The Bahá'í Faith is a religion founded by Bahá'u'lláh in 19th century Persia. Bahá'ís number around 6 million in more than 200 countries around the world.
According to Bahá'í teachings, religious history is seen as an evolving educational process for mankind, through God's messengers, which are termed Manifestations of God. Bahá'u'lláh is seen as the most recent, pivotal, but not final of these individuals. He claimed to be the expected redeemer and teacher prophesied in Judaism, Christianity, Islam, Hinduism, Buddhism, and other religions, and that his mission was to establish a firm basis for unity throughout the world, and inaugurate an age of peace and justice, which Bahá'ís expect will inevitably arise.
"Bahá'í" (/baˈha˝ʔi˝/) can be an adjective referring to the Bahá'í Faith, or the term for a follower of Bahá'u'lláh (Bahá'í is not a noun meaning the religion as a whole). The term comes from the Arabic word Bahá’ (بهاء), meaning "glory" or "splendor".
Three core principles of Bahá'í teachings are often referred to simply as: the unity of God, the unity of religion, and the unity of mankind. Many Bahá'í beliefs and practices are rooted in these priorities; but taken alone these would be an over-simplification of Bahá'í teachings.

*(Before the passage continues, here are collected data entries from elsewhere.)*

import Mathlib.Combinatorics.SetFamily.FourFunctions
import Mathlib.Analysis.SpecialFunctions.Pow.Real
import Mathlib.Tactic
import HarnessLib

/-!
# FKG on the grid `[0,n) × {0,1}` from adjacent TP₂ squares

Support file for the Sahi / Conjecture-P programme of route `PercNearOneGluingNoHeavy`
(`--supports stmt-CriticalPhenomena-4575`, prover prim-l12-p5 gen 24; proof note
`prim-l12-p5/FRESH-CYCLE-g24.md` §6, Theorem C1, step (L) + FKG).  Companion of
`…LowerTailSpecialPointGrid` (the TP₂ squares themselves).  No definitions, no named facts, no sorries.

For a law `μ` on the product of a finite chain and the two-element chain, log-supermodularity
(the hypothesis of the FKG inequality, Mathlib `fkg`) reduces to the comparison of the two rows,
`μ(i,1) μ(j,0) ≤ μ(i,0) μ(j,1)` for `i ≤ j` (`lsm_of_rowRatio`), which in turn telescopes from the
ADJACENT squares `μ(i,1) μ(i+1,0) ≤ μ(i,0) μ(i+1,1)` when `μ > 0` (`rowRatio_of_adjacent`).
`grid_fkg` packages the consequence: monotone observables are positively correlated.  In Theorem C1
this is applied (after reversing both coordinates) to `G = 1 + κ(complement)` and the fibre average
of a down-set indicator, giving GC-FINER for exchangeable-plus-one-point pattern laws.
-/

namespace Summit.CriticalPhenomena.PercolationContinuityZ3.Theorems

namespace SpecialPointGrid

open Finset

/-- Telescoping: if `m > 0` on `[0,n) × {0,1}` and every adjacent square is TP₂,
`m i 1 * m (i+1) 0 ≤ m i 0 * m (i+1) 1`, then `m i 1 * m j 0 ≤ m i 0 * m j 1` for all `i ≤ j < n`. -/
theorem rowRatio_of_adjacent (n : ℕ) (m : ℕ → ℕ → ℝ) (hpos : ∀ i e, i < n → 0 < m i e)
    (hadj : ∀ i, i + 1 < n → m i 1 * m (i + 1) 0 ≤ m i 0 * m (i + 1) 1) :
    ∀ i j, i ≤ j → j < n → m i 1 * m j 0 ≤ m i 0 * m j 1 := by
  intro i j hij hjn
  induction j, hij using Nat.le_induction with
  | base => exact le_of_eq (by ring)
  | succ j hij ih =>
    have ih' := ih (by omega)
    have ha := hadj j hjn
    -- m i 1 * m (j+1) 0 * m j 1 ≤ m i 1 * m j 0 * m (j+1) 1 ... combine through the positive m j 0, m j 1
    have hj0 := hpos j 0 (by omega)
    have hj1 := hpos j 1 (by omega)
    have h1 : m i 1 * m (j + 1) 0 * m j 1 ≤ m i 0 * m (j + 1) 1 * m j 1 := by
      have e1 : m i 1 * m (j + 1) 0 * m j 1 = (m i 1 * m j 1) * m (j + 1) 0 := by ring
      nlinarith [mul_le_mul_of_nonneg_right ih' (hpos (j + 1) 0 hjn).le,
        mul_le_mul_of_nonneg_left ha (hpos i 1 (by omega)).le,
        mul_le_mul_of_nonneg_left ha (hpos i 0 (by omega)).le, hj0, hj1]
    exact le_of_mul_le_mul_right h1 hj1

/-- On `Fin n × Fin 2`, the row comparison `μ(i,1) μ(j,0) ≤ μ(i,0) μ(j,1)` (`i ≤ j`) is exactly
log-supermodularity `μ a μ b ≤ μ (a ⊓ b) μ (a ⊔ b)`. -/
theorem lsm_of_rowRatio {n : ℕ} (μ : Fin n × Fin 2 → ℝ)
    (h : ∀ i j : Fin n, i ≤ j → μ (i, 1) * μ (j, 0) ≤ μ (i, 0) * μ (j, 1)) :
    ∀ a b, μ a * μ b ≤ μ (a ⊓ b) * μ (a ⊔ b) := by
  rintro ⟨i, e⟩ ⟨j, e'⟩
  rcases le_total i j with hij | hji
  · fin_cases e <;> fin_cases e'
    · simp [Prod.mk_inf_mk, Prod.mk_sup_mk, inf_of_le_left hij, sup_of_le_right hij]
    · simp [Prod.mk_inf_mk, Prod.mk_sup_mk, inf_of_le_left hij, sup_of_le_right hij]
    · simp only [Prod.mk_inf_mk, Prod.mk_sup_mk, inf_of_le_left hij, sup_of_le_right hij]
      have e1 : ((1 : Fin 2) ⊓ 0) = 0 := by decide
      have e2 : ((1 : Fin 2) ⊔ 0) = 1 := by decide
      simp only [Fin.mk_one, Fin.zero_eta, Fin.isValue] at *
      rw [e1, e2]
      exact h i j hij
    · simp [Prod.mk_inf_mk, Prod.mk_sup_mk, inf_of_le_left hij, sup_of_le_right hij]
  · fin_cases e <;> fin_cases e'
    · simp only [Prod.mk_inf_mk, Prod.mk_sup_mk, inf_of_le_right hji, sup_of_le_left hji]
      simp only [Fin.zero_eta, Fin.isValue] at *
      rw [inf_idem, sup_idem, mul_comm]
    · simp only [Prod.mk_inf_mk, Prod.mk_sup_mk, inf_of_le_right hji, sup_of_le_left hji]
      have e1 : ((0 : Fin 2) ⊓ 1) = 0 := by decide
      have e2 : ((0 : Fin 2) ⊔ 1) = 1 := by decide
      simp only [Fin.mk_one, Fin.zero_eta, Fin.isValue] at *
      rw [e1, e2, mul_comm (μ (i, 0))]
      exact h j i hji
    · simp [Prod.mk_inf_mk, Prod.mk_sup_mk, inf_of_le_right hji, sup_of_le_left hji, mul_comm]
    · simp [Prod.mk_inf_mk, Prod.mk_sup_mk, inf_of_le_right hji, sup_of_le_left hji, mul_comm]

/-- **FKG on the grid.**  If `m > 0` on `[0,n) × {0,1}` has TP₂ adjacent squares and `f, g` are
nonnegative and monotone on `Fin n × Fin 2` (product order), then with `μ (i,e) := m i e`:
`(∑ μ f)(∑ μ g) ≤ (∑ μ)(∑ μ f g)` — monotone observables are positively correlated. -/
theorem grid_fkg (n : ℕ) (m : ℕ → ℕ → ℝ) (hpos : ∀ i e, i < n → 0 < m i e)
    (hadj : ∀ i, i + 1 < n → m i 1 * m (i + 1) 0 ≤ m i 0 * m (i + 1) 1)
    (f g : Fin n × Fin 2 → ℝ) (hf₀ : 0 ≤ f) (hg₀ : 0 ≤ g) (hf : Monotone f) (hg : Monotone g) :
    (∑ a : Fin n × Fin 2, m a.1.val a.2.val * f a) * ∑ a : Fin n × Fin 2, m a.1.val a.2.val * g a ≤
      (∑ a : Fin n × Fin 2, m a.1.val a.2.val) *
        ∑ a : Fin n × Fin 2, m a.1.val a.2.val * (f a * g a) := by
  set μ : Fin n × Fin 2 → ℝ := fun a => m a.1.val a.2.val with hμ
  have hμ₀ : 0 ≤ μ := fun a => (hpos a.1.val a.2.val a.1.isLt).le
  have hrow : ∀ i j : Fin n, i ≤ j → μ (i, 1) * μ (j, 0) ≤ μ (i, 0) * μ (j, 1) := by
    intro i j hij
    simp only [hμ, Fin.isValue, Fin.val_one, Fin.val_zero]
    exact rowRatio_of_adjacent n m hpos hadj i.val j.val hij j.isLt
  exact fkg f g μ hμ₀ hf₀ hg₀ hf hg (lsm_of_rowRatio μ hrow)

end SpecialPointGrid

end Summit.CriticalPhenomena.PercolationContinuityZ3.Theorems
/-- `(23 | 30)`, minimal rank `18`: `L⁺` of type `(5 | 18)` is full and a lift with `i = 1` has no feasible `j`. [cite: Ribet1983, Thm. 3] [cite: Gordon1997, Thm. 6.3 (3)]
[cite: Deligne1982HodgeCycles, I §3 Prop. 3.4, 3.6] [cite: GoodmanWallachGTM255, §4.1.1] -/
theorem UnitaryTwentyThreeThirty.no_minRank_18 [FiniteDimensional ℂ W] {𝔊 : Submodule ℂ (Module.End ℂ W)}
    (hbr : ∀ Y ∈ 𝔊, ∀ Z ∈ 𝔊, Y * Z - Z * Y ∈ 𝔊)
    (hirr : ∀ U : Submodule ℂ W, (∀ A ∈ 𝔊, ∀ u ∈ U, A u ∈ U) → U = ⊥ ∨ U = ⊤)
    {Θ : Module.End ℂ W} (hΘ : Θ ∈ 𝔊) (hΘΘ : Θ * Θ = 1)
    {P Q : Submodule ℂ W} (hP : ∀ x, x ∈ P ↔ Θ x = x) (hQ : ∀ x, x ∈ Q ↔ Θ x = -x)
    (hP23 : Module.finrank ℂ P = 23) (hQ30 : Module.finrank ℂ Q = 30)
    {s : W → W → ℂ} (hadd : ∀ x y z, s (x + y) z = s x z + s y z)
    (hsmul : ∀ (c : ℂ) (x y : W), s (c • x) y = c * s x y) (hsymm : ∀ x y, s y x = starRingEnd ℂ (s x y))
    (hPQ : ∀ p ∈ P, ∀ q ∈ Q, s p q = 0) (hdefP : ∀ p ∈ P, s p p = 0 → p = 0) (hdefQ : ∀ q ∈ Q, s q q = 0 → q = 0)
    (hadj : ∀ X ∈ 𝔊, ∃ Y ∈ 𝔊, ∀ x y, s (X x) y = s x (Y y))
    (hS : ∀ B' ∈ 𝔊, Θ * B' = B' → B' * Θ = -B' →
      Module.finrank ℂ (LinearMap.range B') = 0 ∨ Module.finrank ℂ (LinearMap.range B') = 18 ∨ Module.finrank ℂ (LinearMap.range B') = 20 ∨ Module.finrank ℂ (LinearMap.range B') = 21 ∨ Module.finrank ℂ (LinearMap.range B') = 22)
    {B : Module.End ℂ W} (hB : B ∈ 𝔊) (hΘB : Θ * B = B) (hBΘ : B * Θ = -B)
    (hr : Module.finrank ℂ (LinearMap.range B) = 18) : False := by
  classical
  have hsU : ∀ U : Submodule ℂ W, ∀ x y z : U, s ((x + y : U) : W) z = s (x : W) z + s (y : W) z :=
    fun U x y z => by simp only [Submodule.coe_add, hadd]
  have hsmU : ∀ U : Submodule ℂ W, ∀ (c : ℂ) (x y : U), s ((c • x : U) : W) y = c * s (x : W) y :=
    fun U c x y => by simp only [Submodule.coe_smul, hsmul]
  have hno1 : ∀ B' ∈ 𝔊, Θ * B' = B' → B' * Θ = -B' → Module.finrank ℂ (LinearMap.range B') ≠ 1 := by
    intro B' hB' hΘB' hB'Θ h1
    rcases hS B' hB' hΘB' hB'Θ with h | h | h | h | h <;> omega
  have hmin : ∀ Y ∈ 𝔊, Θ * Y = Y → Y * Θ = -Y → Y ≠ 0 → 18 ≤ Module.finrank ℂ (LinearMap.range Y) := by
    intro Y hY hΘY hYΘ hY0
    have h0 : Module.finrank ℂ (LinearMap.range Y) ≠ 0 := fun h =>
      hY0 (LinearMap.range_eq_bot.1 (Submodule.finrank_eq_zero.1 h))
    rcases hS Y hY hΘY hYΘ with h | h | h | h | h <;> omega
  have hmin' : ∀ Z ∈ 𝔊, Θ * Z = Z → Z * Θ = -Z → Z ≠ 0 → Module.finrank ℂ (LinearMap.range B) ≤ Module.finrank ℂ (LinearMap.range Z) := by
    rw [hr]; exact hmin
  obtain ⟨ι, Um, Up, PU, QU, Lm, ιm, Pm, Qm, Lp, ιp, Pp, Qp, hιmem, hιι, hιΘ, hιs, hUm, hUp, hfinUm, hfinUp,
    hPM, hQM, hPU, hQU, hrangeP, hPUP, hQUQ, hfinQM, hfinPU, hfinQU, hLm, hLp,
    hιmapply, hPmmem, hQmmem, hbrLm, hirrLm, hιmmem, hιmιm, hPm, hQm, hfinPm, hfinQm, hPmQm, hdefPm, hdefQm, hadjLm,
    hιpapply, hPpmem, hQpmem, hbrLp, hirrLp, hιpmem, hιpιp, hPp, hQp, hfinPp, hfinQp, hPpQp, hdefPp, hdefQp, hadjLp,
    hsplit⟩ :=
    UnitaryLeviSetup.exists_levi_pair hbr hirr hΘ hΘΘ hP hQ hadd hsymm hPQ hdefP hdefQ hadj hB hΘB hBΘ
  have hdich : ∀ X ∈ 𝔊, Θ * X = X → X * Θ = -X → X * ι = ι * X →
      Module.finrank ℂ (Up.map X) + Module.finrank ℂ (Um.map X) ≤ Module.finrank ℂ (LinearMap.range B) ∨
        (18 ≤ Module.finrank ℂ (Up.map X) ∧ 18 ≤ Module.finrank ℂ (Um.map X)) := fun X hX hΘX hXΘ hXc =>
    UnitaryLeviSetup.profile_dichotomy hbr hΘΘ hP hQ hadd hsymm hPQ hdefP hdefQ hadj hmin hB hΘB hBΘ hιι hιΘ hιs hUm hUp
      hPM hQM hQU hfinQU hrangeP hX hΘX hXΘ hXc
  have hfinQU' := hfinQU
  rw [hr] at hfinQM hfinPU hfinQU hfinPm hfinQm hfinPp hfinQp hsplit hdich
  rw [hQ30] at hfinQM hfinQm hfinUm
  rw [hP23] at hfinPU hfinPp hfinUp
  have hcm : ∀ Z : Module.End ℂ W, Z * ι = ι * Z → ∀ x ∈ Um, Z x ∈ Um := fun Z hZ x hx =>
    (hUm _).2 (by rw [← Module.End.mul_apply, ← hZ, Module.End.mul_apply, (hUm x).1 hx, map_neg])
  have hcp : ∀ Z : Module.End ℂ W, Z * ι = ι * Z → ∀ x ∈ Up, Z x ∈ Up := fun Z hZ x hx =>
    (hUp _).2 (by rw [← Module.End.mul_apply, ← hZ, Module.End.mul_apply, (hUp x).1 hx])
  have hfullm_of : Lm = ⊤ → False := fun h =>
    UnitaryLeviSetup.false_of_full_larger hbr hΘΘ hno1 hιι hιΘ hUm hUp (by omega) (by omega) hPM hQM (by omega)
      (by omega) hLm h
  have hLptop : Lp = ⊤ :=
    UnitaryFive.eq_top_of_smul hbrLp hirrLp hιpmem hιpιp hPp hQp (by omega) (by omega) (s := fun x y : Up => s (x : W) y) (fun x y z => by simp only [Submodule.coe_add, hadd]) (fun c x y => by simp only [Submodule.coe_smul, hsmul]) (fun x y => hsymm _ _) hPpQp hdefPp hdefQp hadjLp
  obtain ⟨T1, hιT1, hT1ι, hT1r⟩ := UnitaryRaisingSpace.exists_raise_finrank_range_eq hιpιp hPp hQp (k := 1)
    (by omega) (by omega)
  obtain ⟨X1, hX1, hΘX1, hX1Θ, hX1c, hX1Up⟩ := UnitaryLeviSetup.exists_lift hbr hΘ hΘΘ hcp hιΘ hLp hιpapply T1
    (by rw [hLptop]; exact Submodule.mem_top) hιT1 hT1ι
  rw [hT1r] at hX1Up
  obtain ⟨hs1, hi1, hi1', hj1, hj1'⟩ := hsplit X1 hΘX1 hX1Θ hX1c
  have hrk1 := hS X1 hX1 hΘX1 hX1Θ
  have hd1 := hdich X1 hX1 hΘX1 hX1Θ hX1c
  rw [hs1] at hrk1
  rw [hX1Up] at hrk1 hd1
  omega
omit [Fintype E] [Fintype V] [DecidableEq V] in
/-- **The pointwise transfer**: the weight of the leaf's type in `ω` plus in `ω` with the leaf edge
flipped equals the transferred weight of `u`'s type. -/
theorem weight_leaf_add_flip (w : Fin 4 → ℚ) {ω : Config E} (hsℓ : s ≠ ℓ) :
    w (vtype ends s ω ℓ) + w (vtype ends s (Function.update ω f (!ω f)) ℓ) =
      transfer w (vtype ends s ω u) := by
  cases hωf : ω f with
  | false =>
    -- `f` blue in `ω`, red in the flip
    simp only [Bool.not_false]
    rw [vtype_leaf_of_blue hf hleaf hℓu hsℓ hωf,
      vtype_leaf_of_red hf hleaf hℓu hsℓ (Function.update_self f true ω),
      mem_K₁_update_leaf_iff hf hleaf hℓu true hℓu.symm hsℓ]
    unfold vtype
    by_cases h1 : u ∈ K₁ ends s ω <;> by_cases h2 : u ∈ K₂ ends s ω <;>
      simp only [h1, h2, if_true, if_false, transfer] <;> ring
  | true =>
    -- `f` red in `ω`, blue in the flip
    simp only [Bool.not_true]
    rw [vtype_leaf_of_red hf hleaf hℓu hsℓ hωf,
      vtype_leaf_of_blue hf hleaf hℓu hsℓ (Function.update_self f false ω),
      mem_K₂_update_leaf_iff hf hleaf hℓu false hℓu.symm hsℓ]
    unfold vtype
    by_cases h1 : u ∈ K₁ ends s ω <;> by_cases h2 : u ∈ K₂ ends s ω <;>
      simp only [h1, h2, if_true, if_false, transfer] <;> ring
/-! ## Summation over the colour of the leaf edge -/

omit [Fintype V] [DecidableEq V] in
/-- **The leaf-gadget transfer**: for every function `g` of the configuration that does not look at
the leaf edge, `2 ∑_ω w (type ℓ ω) · g ω = ∑_ω (T w) (type u ω) · g ω`. -/
theorem leafGadget (w : Fin 4 → ℚ) (g : Config E → ℚ)
    (hg : ∀ ω, g (Function.update ω f (!ω f)) = g ω) (hsℓ : s ≠ ℓ) :
    2 * ∑ ω : Config E, w (vtype ends s ω ℓ) * g ω =
      ∑ ω : Config E, transfer w (vtype ends s ω u) * g ω := by
  have hsum : ∑ ω : Config E, w (vtype ends s ω ℓ) * g ω =
      ∑ ω : Config E, w (vtype ends s (Function.update ω f (!ω f)) ℓ) * g ω := by
    have := Equiv.sum_comp (flipEdge f) (fun ω => w (vtype ends s ω ℓ) * g ω)
    rw [← this]
    refine Finset.sum_congr rfl fun ω _ => ?_
    rw [flipEdge_apply, hg]
  calc 2 * ∑ ω : Config E, w (vtype ends s ω ℓ) * g ω
      = ∑ ω : Config E, w (vtype ends s ω ℓ) * g ω
          + ∑ ω : Config E, w (vtype ends s (Function.update ω f (!ω f)) ℓ) * g ω := by
        rw [← hsum]; ring
    _ = ∑ ω : Config E, (w (vtype ends s ω ℓ) + w (vtype ends s (Function.update ω f (!ω f)) ℓ))
          * g ω := by
        rw [← Finset.sum_add_distrib]
        refine Finset.sum_congr rfl fun ω _ => ?_
        ring
    _ = ∑ ω : Config E, transfer w (vtype ends s ω u) * g ω := by
        refine Finset.sum_congr rfl fun ω _ => ?_
        rw [weight_leaf_add_flip hf hleaf hℓu w hsℓ]
/-! ## Application to the two-world events -/
import Summits.KontsevichZagierPeriods.KontsevichZagierPeriods.Theses.SpectrahedralScissors
import Mathlib.LinearAlgebra.Matrix.PosDef
import Mathlib.Tactic.FinCases

/-!
# `FibreReflection` (stmt-KontsevichZagierPeriods-9268, route SpectrahedralScissors) — proof

PPT = central reflection on the maximally-mixed-marginal fibre.  For the real 7-parameter family
`ρ(x) = [[X, Z], [Zᵀ, ½·1 − X]]` and the complex 12-parameter family
`ρ(x) = [[X, Z], [Z*, ½·1 − X]]` of `4 × 4` states with maximally mixed second marginal, the
partially transposed matrix `ρ(x)^Γ = [[X, Zᵀ], [Z, ½·1 − X]]` (resp. `[[X, Z*], [Z, ½·1 − X]]`)
is positive semidefinite iff `½·1 − ρ(x)` is.

Proof: with the block swap `σ = (0 2)(1 3)` of `Fin 4` and the signs `d = (1, 1, −1, −1)` one has
the entrywise identities `ρ^Γ i j = d i · (½·1 − ρ) (σ i) (σ j) · d j` and
`(½·1 − ρ) i j = d i · ρ^Γ (σ i) (σ j) · d j`, i.e. `ρ^Γ = D S (½·1 − ρ) Sᵀ D` with `S` the
block-swap permutation matrix and `D = diag d` (this uses only `X + Y = ½·1`).  Positive
semidefiniteness is stable under `M ↦ M.submatrix σ σ` (`Matrix.PosSemidef.submatrix`) and under
the congruence `M ↦ D M Dᴴ` (`Matrix.PosSemidef.mul_mul_conjTranspose_same`), which gives both
directions of both equivalences; the sixteen entrywise identities of each direction are checked by
`fin_cases`/`simp`. (lead c10 of crux 9129, banking)
-/

namespace Summit.KontsevichZagierPeriods.SpectrahedralScissors

open Matrix
open scoped ComplexOrder

/-- **Signed relabelling preserves positive semidefiniteness.**  If `M` is positive semidefinite and
`A i j = d i * M (e i) (e j) * star (d j)` entrywise, then
`A = diagonal d * M.submatrix e e * (diagonal d)ᴴ` is positive semidefinite. [folklore] -/
theorem posSemidef_of_eq_signed_submatrix {m n R : Type*} [Fintype m] [DecidableEq m] [Fintype n]
    [CommRing R] [PartialOrder R] [StarRing R] {M : Matrix n n R} (hM : M.PosSemidef) (e : m → n)
    (d : m → R) {A : Matrix m m R} (hA : ∀ i j, A i j = d i * M (e i) (e j) * star (d j)) :
    A.PosSemidef := by
  have h : A = diagonal d * M.submatrix e e * (diagonal d)ᴴ := by
    ext i j
    simp [hA, Matrix.mul_diagonal, Matrix.diagonal_mul, Matrix.diagonal_conjTranspose]
  rw [h]
  exact (hM.submatrix e).mul_mul_conjTranspose_same _

/-- **`FibreReflection`** (route SpectrahedralScissors, stmt-KontsevichZagierPeriods-9268): for the
real 7-parameter and the complex 12-parameter fibre parametrisations,
`ρ(x)^Γ ≽ 0 ↔ ½·1 − ρ(x) ≽ 0`.  Both directions are the signed block-swap relabelling
`σ = (0 2)(1 3)`, `d = (1, 1, −1, −1)`: `ρ^Γ = D S (½·1 − ρ) Sᵀ D` and `½·1 − ρ = D S ρ^Γ Sᵀ D`,
and positive semidefiniteness is preserved by `posSemidef_of_eq_signed_submatrix`. [folklore] -/
theorem fibreReflection_proof :
    Summit.KontsevichZagierPeriods.KontsevichZagierPeriods.Theses.SpectrahedralScissors.FibreReflection :=
  by
  refine ⟨fun x => ⟨fun h => ?_, fun h => ?_⟩, fun x => ⟨fun h => ?_, fun h => ?_⟩⟩
  · refine posSemidef_of_eq_signed_submatrix h ![2, 3, 0, 1] ![1, 1, -1, -1] ?_
    intro i j
    fin_cases i <;> fin_cases j <;> simp
  · refine posSemidef_of_eq_signed_submatrix h ![2, 3, 0, 1] ![1, 1, -1, -1] ?_
    intro i j
    fin_cases i <;> fin_cases j <;> simp
  · refine posSemidef_of_eq_signed_submatrix h ![2, 3, 0, 1] ![1, 1, -1, -1] ?_
    intro i j
    fin_cases i <;> fin_cases j <;> simp [Complex.ext_iff]
  · refine posSemidef_of_eq_signed_submatrix h ![2, 3, 0, 1] ![1, 1, -1, -1] ?_
    intro i j
    fin_cases i <;> fin_cases j <;> simp [Complex.ext_iff]

end Summit.KontsevichZagierPeriods.SpectrahedralScissors
import Mathlib
import HarnessLib
import Summits.HubbardSuperconductivity.HubbardSuperconductivity.Theorems.KLProgrammeKLRegimeSplitConsts

/-!
# Route `KLProgramme` — ENGINE child gen 8 (stmt-HubbardSuperconductivity-20437 `KLRegimeEngineV17F2`), SKELETON v2 base module:
# `EngConsts.withCR` — the engine package with ONLY the non-ladder cubic budget `CR` replaced
# (cell gate-hubbard-kl, seat p5 g6; plan g17 (R47)/(R47a)/(R47c)/(R47e), collision ruling KL STATUS 2026-08-27T13:55:38Z: ONE base module, imported by
# `…EngineV8TowerExports` (p5), `…EngineV8E5Share` (p5), `…EngineV8DefsG8` (k3c3-p2), `…EngineV8DefsQ8`/`…DefsU10` (k3c2-p1))

The skeleton-v2 existence Props (`LevelsUStep`, `E5ShareStep`, `E4FlowAt`) quantify the history over the packages `Q₀.withCR r`, `r ≥ Q₀.CR`, so that
the deferred constants they define stay independent of the final package `klEngQ8 P R := (klEngQ7 P R).withCR (max (klEngQ7 P R).CR (klE5Raise P R))`
although it is built from them (the ∀r-device; CR only — every other field is untouched, so every `CE`/`S'`/`cE4`-reader is `rfl` across the raise).

* `EngConsts.withCR Q r := { Q with CR := r }`; `rfl` rows `withCR_CR/_CE/_c0/_cE4/_S'/_Bf/_SL/_CL/_L0/_M0`, `withCR_self`, `withCR_withCR`;
* `withCR_wf` (`Q.WF → 0 ≤ r → (Q.withCR r).WF`), `withCR_wf_of_le` (`Q.WF → Q.CR ≤ r → …`), `CR_le_withCR_max_left/right`.

Definitions with bodies + bookkeeping; nothing about the model is asserted; nothing asserts superconductivity.
-/

noncomputable section

namespace Summit.HubbardSuperconductivity.HubbardSuperconductivity.Theorems.KLRegimeSplit

set_option linter.dupNamespace false -- summit = problem name (single-conjunct summit), D-0017

/-- **`Q.withCR r`** — the engine package `Q` with `CR := r`, every other field untouched. -/
def EngConsts.withCR (Q : EngConsts) (r : ℝ) : EngConsts := { Q with CR := r }

namespace EngConsts

variable (Q : EngConsts) (r : ℝ)

/-- `(Q.withCR r).CR = r`. -/
@[simp] theorem withCR_CR : (Q.withCR r).CR = r := rfl
/-- untouched field `CE`. -/
@[simp] theorem withCR_CE : (Q.withCR r).CE = Q.CE := rfl
/-- untouched field `c0`. -/
@[simp] theorem withCR_c0 : (Q.withCR r).c0 = Q.c0 := rfl
/-- untouched field `cE4`. -/
@[simp] theorem withCR_cE4 : (Q.withCR r).cE4 = Q.cE4 := rfl
/-- untouched field `S'`. -/
@[simp] theorem withCR_S' : (Q.withCR r).S' = Q.S' := rfl
/-- untouched field `Bf`. -/
@[simp] theorem withCR_Bf : (Q.withCR r).Bf = Q.Bf := rfl
/-- untouched field `SL`. -/
@[simp] theorem withCR_SL : (Q.withCR r).SL = Q.SL := rfl
/-- untouched field `CL`. -/
@[simp] theorem withCR_CL : (Q.withCR r).CL = Q.CL := rfl
/-- untouched field `L0`. -/
@[simp] theorem withCR_L0 : (Q.withCR r).L0 = Q.L0 := rfl
/-- untouched field `M0`. -/
@[simp] theorem withCR_M0 : (Q.withCR r).M0 = Q.M0 := rfl

/-- Replacing `CR` by itself does nothing. -/
theorem withCR_self : Q.withCR Q.CR = Q := rfl

/-- Two replacements = the last one. -/
theorem withCR_withCR (r' : ℝ) : (Q.withCR r).withCR r' = Q.withCR r' := rfl

/-- `Q.CR ≤ (Q.withCR (max Q.CR x)).CR` — the raised package dominates the old budget. -/
theorem CR_le_withCR_max_left (x : ℝ) : Q.CR ≤ (Q.withCR (max Q.CR x)).CR := le_max_left _ _

/-- `x ≤ (Q.withCR (max Q.CR x)).CR` — the raised package dominates the raise. -/
theorem le_withCR_max_right (x : ℝ) : x ≤ (Q.withCR (max Q.CR x)).CR := le_max_right _ _

variable {Q r}

/-- **Replacing `CR` by a nonnegative value preserves well-formedness** (`CR` enters `EngConsts.WF` only through `0 ≤ CR`). -/
theorem withCR_wf (hQ : Q.WF) (hr : 0 ≤ r) : (Q.withCR r).WF := by
  obtain ⟨h1, _, h3, h4, h5, h6, h7, h8⟩ := hQ
  exact ⟨h1, hr, h3, h4, h5, h6, h7, h8⟩

/-- Raising `CR` (`Q.CR ≤ r`) preserves well-formedness. -/
theorem withCR_wf_of_le (hQ : Q.WF) (hr : Q.CR ≤ r) : (Q.withCR r).WF := withCR_wf hQ (hQ.2.1.trans hr)

/-- The `max`-raise preserves well-formedness. -/
theorem withCR_max_wf (hQ : Q.WF) (x : ℝ) : (Q.withCR (max Q.CR x)).WF := withCR_wf_of_le hQ (le_max_left _ _)

end EngConsts

end Summit.HubbardSuperconductivity.HubbardSuperconductivity.Theorems.KLRegimeSplit

end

Bahá'ís believe in a single, imperishable God, the creator of all things, including all the creatures and forces in the universe. The existence of God is thought to be eternal, without a beginning or end, and is described as "a personal God, unknowable, inaccessible, the source of all Revelation, eternal, omniscient, omnipresent and almighty." Though inaccessible directly, God is nevertheless seen as conscious of his creation, with a will and purpose. Bahá'ís believe that God expresses this will in many ways, including through a series of divine messengers referred to as Manifestations of God or sometimes divine educators. In expressing God's intent, these manifestations are seen to establish religion in the world.
Bahá'í teachings state that God is too great for humans to fully comprehend, or to create a complete and accurate image. In the Bahá'í religion God is often referred to by titles (e.g. the All-Powerful, or the All-Loving), and there is a substantial emphasis on monotheism, rejecting such doctrines as the Trinity.
Bahá'í notions of progressive religious revelation result in their accepting the validity of most of the worlds' religions, whose founders and central figures are seen as Manifestations of God. These include, but are not limited to Jesus, Muhammad, Moses, and Buddha. Bahá'ís also believe that other religious figures, such as Adam, Noah, and Húd historically existed and were prophets of God. Religious history is interpreted as a series of dispensations, where each manifestation brings a somewhat broader and more advanced revelation, suited for the time and place in which it was expressed. Specific religious social teachings (e.g. the direction of prayer, or dietary restrictions) may be revoked by a subsequent manifestation so that a more appropriate requirement for the time and place may be established. Conversely, certain general principles (e.g. neighbourliness, or charity) are seen to be universal and consistent. Bahá'ís do not believe that this process of progressive revelation will end. They do, however, believe that it is cyclical. Bahá'ís do not expect a new manifestation of god to appear prior to 1000 years after Bahá'u'lláh's revelation.
Bahá'í beliefs are sometimes described as syncretic combinations of earlier religions' beliefs. Bahá'ís, however, assert that their religion is a distinct tradition with its own scriptures, teachings, laws, and history. Its cultural and religious debt to the Shi'a Islamic matrix in which it was founded is seen as analogous to the Jewish socio-religious context in which Christianity was established. Bahá'ís describe their faith as an independent world religion, differing from the other traditions only in its relative newness and in the appropriateness of Bahá'u'lláh's teachings to the modern context. Bahá'u'lláh is believed to fulfill the messianic expectations of these precursor faiths.
Bahá'ís believe that human beings have a "rational soul", and that this provides the species with a unique capacity to recognize God's station and humanity's relationship with its creator. Every human is seen to have a duty to recognize God through his messengers, and to conform to their teachings. Through recognition and obedience, service to fellow humans and regular prayer and spiritual practice, Bahá'ís believe that the soul becomes closer to God, the spiritual ideal in Bahá'í belief. When a human dies, the soul passes into the next world, where its spiritual development in the physical world becomes a basis for judgment and advancement in the spiritual world. Heaven and Hell are taught to be spiritual states of nearness or distance from God that describe relationships in this world and the next, and not physical places of reward and punishment achieved after death.
The Bahá'í writings emphasize the essential equality of human beings, and the abolition of prejudice. Humanity is seen as essentially one, though highly varied; its diversity of race and culture are seen as worthy of appreciation and tolerance. Doctrines of racism, nationalism, caste, and social class are seen as artificial impediments to unity. The Bahá'í teachings state that the unification of mankind is the paramount issue in the religious and political conditions of the present world.